» **What you are asked to do**: Output the full listing verbatim.

» **Exercise data**:
import Literature.MathematicalPhysics.QuantumFieldTheory.ConformalBootstrap3D.PointKernelK57Data

/-!
# K57 certificate, kernel block file H7: head segments `41 ≤ i < 47` (block-checked ones)

`decide` by kernel reduction (no `native_decide`, no extra axioms) of the block checker
`PCert.hBlockOK` of `PointKernel` on the literal data of `PointKernelK57Data` (cells checked corner
or chord by the rule bit); soundness is `PCert.hBlockOK_sound`.  Estimated kernel time 158 s
(3 theorems).
-/

set_option maxRecDepth 100000
set_option maxHeartbeats 0

namespace Literature.MathematicalPhysics.QuantumFieldTheory.ConformalBootstrap3D.PointKernelK57

open Literature.MathematicalPhysics.QuantumFieldTheory.ConformalBootstrap3D.PointKernel

/-- head segments `[41, 43)` pass the kernel evaluator (≈50 s of kernel work). [folklore] -/
theorem hBlock_41 : certK57.hBlockOK hsegsK57 41 43 JHK57 = true := by
  decide +kernel

/-- head segments `[43, 45)` pass the kernel evaluator (≈50 s of kernel work). [folklore] -/
theorem hBlock_43 : certK57.hBlockOK hsegsK57 43 45 JHK57 = true := by
  decide +kernel

/-- head segments `[45, 47)` pass the kernel evaluator (≈50 s of kernel work). [folklore] -/
theorem hBlock_45 : certK57.hBlockOK hsegsK57 45 47 JHK57 = true := by
  decide +kernel

end Literature.MathematicalPhysics.QuantumFieldTheory.ConformalBootstrap3D.PointKernelK57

» **Solution for this exercise**:
import Literature.MathematicalPhysics.QuantumFieldTheory.ConformalBootstrap3D.PointKernelK57Data

/-!
# K57 certificate, kernel block file H7: head segments `41 ≤ i < 47` (block-checked ones)

`decide` by kernel reduction (no `native_decide`, no extra axioms) of the block checker
`PCert.hBlockOK` of `PointKernel` on the literal data of `PointKernelK57Data` (cells checked corner
or chord by the rule bit); soundness is `PCert.hBlockOK_sound`.  Estimated kernel time 158 s
(3 theorems).
-/

set_option maxRecDepth 100000
set_option maxHeartbeats 0

namespace Literature.MathematicalPhysics.QuantumFieldTheory.ConformalBootstrap3D.PointKernelK57

open Literature.MathematicalPhysics.QuantumFieldTheory.ConformalBootstrap3D.PointKernel

/-- head segments `[41, 43)` pass the kernel evaluator (≈50 s of kernel work). [folklore] -/
theorem hBlock_41 : certK57.hBlockOK hsegsK57 41 43 JHK57 = true := by
  decide +kernel

/-- head segments `[43, 45)` pass the kernel evaluator (≈50 s of kernel work). [folklore] -/
theorem hBlock_43 : certK57.hBlockOK hsegsK57 43 45 JHK57 = true := by
  decide +kernel

/-- head segments `[45, 47)` pass the kernel evaluator (≈50 s of kernel work). [folklore] -/
theorem hBlock_45 : certK57.hBlockOK hsegsK57 45 47 JHK57 = true := by
  decide +kernel

end Literature.MathematicalPhysics.QuantumFieldTheory.ConformalBootstrap3D.PointKernelK57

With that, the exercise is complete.